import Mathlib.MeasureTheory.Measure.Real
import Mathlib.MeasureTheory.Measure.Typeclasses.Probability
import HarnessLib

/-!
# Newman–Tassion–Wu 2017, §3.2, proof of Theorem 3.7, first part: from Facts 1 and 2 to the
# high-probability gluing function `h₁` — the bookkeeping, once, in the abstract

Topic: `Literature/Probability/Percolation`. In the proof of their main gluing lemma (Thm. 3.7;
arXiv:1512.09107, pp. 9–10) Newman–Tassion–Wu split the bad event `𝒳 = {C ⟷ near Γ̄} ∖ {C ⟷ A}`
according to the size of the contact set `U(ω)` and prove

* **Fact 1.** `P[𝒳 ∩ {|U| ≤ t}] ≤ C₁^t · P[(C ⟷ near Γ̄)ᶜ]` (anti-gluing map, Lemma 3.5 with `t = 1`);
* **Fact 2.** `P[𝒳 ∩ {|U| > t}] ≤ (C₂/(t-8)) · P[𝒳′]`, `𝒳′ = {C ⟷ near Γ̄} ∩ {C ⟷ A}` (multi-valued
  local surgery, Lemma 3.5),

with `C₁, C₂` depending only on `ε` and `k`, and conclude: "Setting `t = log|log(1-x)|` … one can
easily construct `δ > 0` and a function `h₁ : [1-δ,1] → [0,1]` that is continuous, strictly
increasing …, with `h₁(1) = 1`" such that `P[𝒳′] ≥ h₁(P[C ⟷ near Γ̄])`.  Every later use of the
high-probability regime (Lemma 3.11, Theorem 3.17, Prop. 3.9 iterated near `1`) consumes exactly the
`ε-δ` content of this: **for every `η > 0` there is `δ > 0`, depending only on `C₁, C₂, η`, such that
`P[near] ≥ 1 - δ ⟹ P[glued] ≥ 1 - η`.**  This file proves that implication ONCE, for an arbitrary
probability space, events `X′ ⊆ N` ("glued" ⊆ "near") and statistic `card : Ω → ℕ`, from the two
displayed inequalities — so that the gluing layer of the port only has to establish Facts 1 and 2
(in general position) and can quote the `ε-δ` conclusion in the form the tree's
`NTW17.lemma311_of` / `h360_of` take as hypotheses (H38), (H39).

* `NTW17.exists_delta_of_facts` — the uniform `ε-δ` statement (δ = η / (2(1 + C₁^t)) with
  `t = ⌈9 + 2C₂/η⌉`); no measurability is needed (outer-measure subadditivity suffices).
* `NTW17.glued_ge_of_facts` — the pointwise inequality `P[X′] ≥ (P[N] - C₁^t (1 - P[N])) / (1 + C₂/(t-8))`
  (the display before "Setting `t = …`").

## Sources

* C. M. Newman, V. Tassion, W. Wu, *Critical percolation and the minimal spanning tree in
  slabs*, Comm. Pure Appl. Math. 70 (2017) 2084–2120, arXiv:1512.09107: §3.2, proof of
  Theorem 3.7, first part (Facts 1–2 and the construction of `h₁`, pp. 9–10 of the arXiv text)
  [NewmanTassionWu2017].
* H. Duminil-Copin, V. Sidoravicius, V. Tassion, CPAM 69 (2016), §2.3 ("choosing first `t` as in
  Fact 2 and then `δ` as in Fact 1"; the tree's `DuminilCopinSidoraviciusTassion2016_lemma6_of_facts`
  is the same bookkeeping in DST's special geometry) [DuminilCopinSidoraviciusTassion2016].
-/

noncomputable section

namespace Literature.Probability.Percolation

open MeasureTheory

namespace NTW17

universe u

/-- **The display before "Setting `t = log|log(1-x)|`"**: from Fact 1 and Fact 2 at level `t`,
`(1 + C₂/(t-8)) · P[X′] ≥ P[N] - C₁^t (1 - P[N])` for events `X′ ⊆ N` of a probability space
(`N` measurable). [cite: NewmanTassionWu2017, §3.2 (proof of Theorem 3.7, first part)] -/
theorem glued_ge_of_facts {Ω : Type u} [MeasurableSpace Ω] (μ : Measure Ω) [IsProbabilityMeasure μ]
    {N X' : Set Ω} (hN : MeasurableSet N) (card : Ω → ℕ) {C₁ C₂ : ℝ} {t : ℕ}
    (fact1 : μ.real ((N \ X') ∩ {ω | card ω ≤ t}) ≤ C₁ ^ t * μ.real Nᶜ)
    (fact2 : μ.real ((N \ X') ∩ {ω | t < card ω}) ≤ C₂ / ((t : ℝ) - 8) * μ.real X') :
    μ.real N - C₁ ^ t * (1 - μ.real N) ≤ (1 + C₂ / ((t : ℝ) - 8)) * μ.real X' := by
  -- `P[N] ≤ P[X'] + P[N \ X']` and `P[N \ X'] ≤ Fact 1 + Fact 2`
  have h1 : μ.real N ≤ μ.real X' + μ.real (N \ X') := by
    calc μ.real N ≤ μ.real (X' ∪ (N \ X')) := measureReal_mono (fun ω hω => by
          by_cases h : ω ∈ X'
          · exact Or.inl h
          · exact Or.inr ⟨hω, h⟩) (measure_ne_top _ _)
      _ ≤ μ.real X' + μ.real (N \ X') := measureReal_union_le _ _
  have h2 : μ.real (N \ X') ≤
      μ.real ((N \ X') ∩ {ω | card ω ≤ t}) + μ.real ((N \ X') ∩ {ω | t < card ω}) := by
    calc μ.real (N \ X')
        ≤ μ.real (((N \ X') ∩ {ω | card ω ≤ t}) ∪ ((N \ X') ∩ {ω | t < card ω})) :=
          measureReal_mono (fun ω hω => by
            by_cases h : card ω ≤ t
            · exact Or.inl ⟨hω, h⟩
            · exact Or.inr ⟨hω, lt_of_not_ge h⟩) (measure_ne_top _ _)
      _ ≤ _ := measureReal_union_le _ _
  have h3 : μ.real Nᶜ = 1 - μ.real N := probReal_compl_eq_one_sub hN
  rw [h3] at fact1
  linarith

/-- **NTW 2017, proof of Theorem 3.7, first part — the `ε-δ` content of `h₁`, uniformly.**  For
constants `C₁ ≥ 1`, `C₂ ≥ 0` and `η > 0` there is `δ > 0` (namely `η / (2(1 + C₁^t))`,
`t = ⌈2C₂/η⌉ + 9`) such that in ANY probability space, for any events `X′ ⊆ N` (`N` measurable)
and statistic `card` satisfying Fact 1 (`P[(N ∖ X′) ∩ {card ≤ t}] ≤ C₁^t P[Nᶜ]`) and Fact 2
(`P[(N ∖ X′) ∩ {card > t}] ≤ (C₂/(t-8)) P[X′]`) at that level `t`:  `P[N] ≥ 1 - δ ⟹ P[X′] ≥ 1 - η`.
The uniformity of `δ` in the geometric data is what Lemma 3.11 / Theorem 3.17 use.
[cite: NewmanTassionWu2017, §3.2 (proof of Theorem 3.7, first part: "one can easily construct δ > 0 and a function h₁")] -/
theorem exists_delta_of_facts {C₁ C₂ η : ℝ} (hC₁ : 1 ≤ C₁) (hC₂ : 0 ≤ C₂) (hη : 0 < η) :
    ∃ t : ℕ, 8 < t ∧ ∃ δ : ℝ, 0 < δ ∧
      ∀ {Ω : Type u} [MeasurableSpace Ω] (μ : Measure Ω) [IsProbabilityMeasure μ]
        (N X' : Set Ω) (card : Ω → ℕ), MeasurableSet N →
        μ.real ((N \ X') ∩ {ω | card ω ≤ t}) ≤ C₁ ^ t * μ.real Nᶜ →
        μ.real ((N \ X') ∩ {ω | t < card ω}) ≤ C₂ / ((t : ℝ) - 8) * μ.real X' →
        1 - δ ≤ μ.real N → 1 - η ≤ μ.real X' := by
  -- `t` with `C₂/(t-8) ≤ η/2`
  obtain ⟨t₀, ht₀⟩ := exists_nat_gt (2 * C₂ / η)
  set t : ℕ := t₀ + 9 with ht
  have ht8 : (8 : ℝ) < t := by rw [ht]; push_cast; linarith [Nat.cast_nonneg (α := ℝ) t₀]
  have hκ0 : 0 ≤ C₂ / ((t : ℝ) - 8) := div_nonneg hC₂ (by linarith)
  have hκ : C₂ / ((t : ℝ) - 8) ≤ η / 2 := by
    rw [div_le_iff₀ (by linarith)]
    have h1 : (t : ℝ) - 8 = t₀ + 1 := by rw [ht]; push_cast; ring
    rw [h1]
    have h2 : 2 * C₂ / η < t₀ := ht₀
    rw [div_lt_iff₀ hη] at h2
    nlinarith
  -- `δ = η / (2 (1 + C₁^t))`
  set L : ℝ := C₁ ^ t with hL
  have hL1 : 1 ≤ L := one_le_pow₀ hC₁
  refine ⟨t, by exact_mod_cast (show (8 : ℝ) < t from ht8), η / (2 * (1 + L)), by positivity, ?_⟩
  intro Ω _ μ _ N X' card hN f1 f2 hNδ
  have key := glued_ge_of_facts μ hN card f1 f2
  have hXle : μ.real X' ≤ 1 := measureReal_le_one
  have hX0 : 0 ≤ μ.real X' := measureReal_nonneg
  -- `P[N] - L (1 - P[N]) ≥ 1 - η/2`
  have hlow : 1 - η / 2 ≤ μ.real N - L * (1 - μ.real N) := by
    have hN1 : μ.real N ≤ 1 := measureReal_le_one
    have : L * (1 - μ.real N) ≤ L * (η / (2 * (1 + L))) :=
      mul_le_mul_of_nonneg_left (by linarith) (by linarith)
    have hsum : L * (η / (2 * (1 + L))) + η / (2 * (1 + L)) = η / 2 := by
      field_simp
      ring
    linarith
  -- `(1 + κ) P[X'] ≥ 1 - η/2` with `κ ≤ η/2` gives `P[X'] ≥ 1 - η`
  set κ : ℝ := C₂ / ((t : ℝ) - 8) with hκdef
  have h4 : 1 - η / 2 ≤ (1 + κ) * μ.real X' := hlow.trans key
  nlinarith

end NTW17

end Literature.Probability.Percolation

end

— What you have to do —
With the line that contains "have hsum : L" as the start, output every line through the end of the entries exactly. Add no other lines.

— Written answer —
    have hsum : L * (η / (2 * (1 + L))) + η / (2 * (1 + L)) = η / 2 := by
      field_simp
      ring
    linarith
  -- `(1 + κ) P[X'] ≥ 1 - η/2` with `κ ≤ η/2` gives `P[X'] ≥ 1 - η`
  set κ : ℝ := C₂ / ((t : ℝ) - 8) with hκdef
  have h4 : 1 - η / 2 ≤ (1 + κ) * μ.real X' := hlow.trans key
  nlinarith

end NTW17

end Literature.Probability.Percolation

end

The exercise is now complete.